Pete's 53 great smell and very easy to use a top product for the money !


----------



## cossiecol (Jun 29, 2014)

476s, one of my current winter waxes.

Keep in mind that you can get sample pots which will last a good while and cost around £15


----------



## camerashy (Feb 9, 2014)

Difficult to decide between BH, Vantage or Petes 53


----------



## AndyA4TDI (May 7, 2012)

Finis wax


----------



## Ads_ClioV6 (Apr 27, 2014)

petes 53 is nice for the money,i agree above vics concours show car looks for little outlay


----------



## O`Neil (Aug 13, 2007)

Vics Concours :thumb:


----------



## Jamie© (Aug 9, 2006)

I must be the only person on here that doesn't get on with Vics Concours - doesn't seem to matter how thin I put it on I still have major gassing issues afterwards. 

Out of your list I would choose Petes 53 but I would recommend Dodo Juice Rainforest Rub - easy to use, looks great on any colour and seems to last well as well.

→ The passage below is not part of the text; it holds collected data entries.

/-! ### §2  Kesten's identity at order twelve: the head sandwich with symbolic diagonal-twelve class numbers -/

/-- The exact laws `f₀, f₂, …, f₁₂` (tree through «CENSUS-ELEVEN-A»). [cite: MadrasSlade1993, §4.2, (4.2.2) (p. 91)] -/
private theorem head_laws_tw (y : ℝ) :
    pwbLaw y 0 = 0 ∧ pwbLaw y 2 = 0 ∧ pwbLaw y 3 = y / wallRate y ^ 6 ∧ pwbLaw y 4 = y / wallRate y ^ 8 ∧ pwbLaw y 5 = 3 * y / wallRate y ^ 10 ∧
      pwbLaw y 6 = (6 * y + y ^ 2) / wallRate y ^ 12 ∧ pwbLaw y 7 = (15 * y + 3 * y ^ 2) / wallRate y ^ 14 ∧
      pwbLaw y 8 = (38 * y + 11 * y ^ 2) / wallRate y ^ 16 ∧ pwbLaw y 9 = (98 * y + 34 * y ^ 2 + y ^ 3) / wallRate y ^ 18 ∧
      pwbLaw y 10 = (267 * y + 99 * y ^ 2 + 7 * y ^ 3) / wallRate y ^ 20 ∧ pwbLaw y 11 = (738 * y + 295 * y ^ 2 + 33 * y ^ 3) / wallRate y ^ 22 ∧
      pwbLaw y 12 = (2085 * y + 860 * y ^ 2 + 132 * y ^ 3 + y ^ 4) / wallRate y ^ 24 := by
  refine ⟨pwbLaw_zero, ?_, ?_, ?_, ?_, ?_, ?_, ?_, ?_, ?_, pwbLaw_eleven_eq_exact y, ?_⟩
  · rw [pwbLaw_eq_tw 2 (m := 4) rfl, IPWB_four rfl, zero_div]
  · rw [pwbLaw_eq_tw 3 (m := 6) rfl, IPWB_six rfl]
  · rw [pwbLaw_eq_tw 4 (m := 8) rfl, IPWB_eight_eq rfl]
  · rw [pwbLaw_eq_tw 5 (m := 10) rfl, IPWB_ten_eq rfl]
  · rw [pwbLaw_eq_tw 6 (m := 12) rfl, IPWB_twelve_eq_six rfl]
  · rw [pwbLaw_eq_tw 7 (m := 14) rfl, IPWB_fourteen_eq_fifteen rfl]
  · rw [pwbLaw_eq_tw 8 (m := 16) rfl, IPWB_sixteen_eq_thirtyEight rfl]
  · rw [pwbLaw_eq_tw 9 (m := 18) rfl, IPWB_eighteen_eq_ninetyEight rfl]
  · rw [pwbLaw_eq_tw 10 (m := 20) rfl, IPWB_twenty_eq_twoSixtySeven rfl]
  · rw [pwbLaw_eq_tw 12 (m := 24) rfl, IPWB_twentyfour_eq_census_eleven rfl, card_oneVisit_ipwb_twentyfour_eq rfl]; push_cast; ring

Oh and the smell...


----------



## obelix1 (Jun 14, 2015)

Maybe try a waxpack this month and you get 3 wax samples and a few goodies for under 20 pounds :thumb:
Or have look an the sales section many members selling used wax or even new pots for decent prices


----------



## Andy from Sandy (May 6, 2011)

Based on other peoples experiences I have only used Collinite 476. What I find or appear to find is that the wax lasts a very long time, months.

If you want protection on the car this is a very good wax.


----------



## Porta (Jan 3, 2007)

Bilt Hamber finis wax is, imho, better then all of the Collinite waxes, and yes, I have used them all.


----------



## sm81 (May 14, 2011)

Bilt-Hamber Finis or Double Speed-wax.


----------



## Soul boy 68 (Sep 8, 2013)

Colinite 476 for me in the winter months, tough and very durable and will last you until the spring.


----------



## MDC250 (Jan 4, 2014)

Just to wreck your head some others to throw in the mix:-

http://www.obsessionwax.com/zeal-entry-level-wax/

Not tried this particular one but Jay doesn't make a bad wax and this has good reviews 

http://www.remyrocshop.co.uk/odk-empire-wax-50ml-406-p.asp

Might be ODK's entry level wax but the pre-production I sampled was punching way above its price point.

http://www.remyrocshop.co.uk/odk-sterling-wax-50ml-380-p.asp

Possibly my favourite wax to date 

BMD have a decent sale on at the minute so worth checking them out.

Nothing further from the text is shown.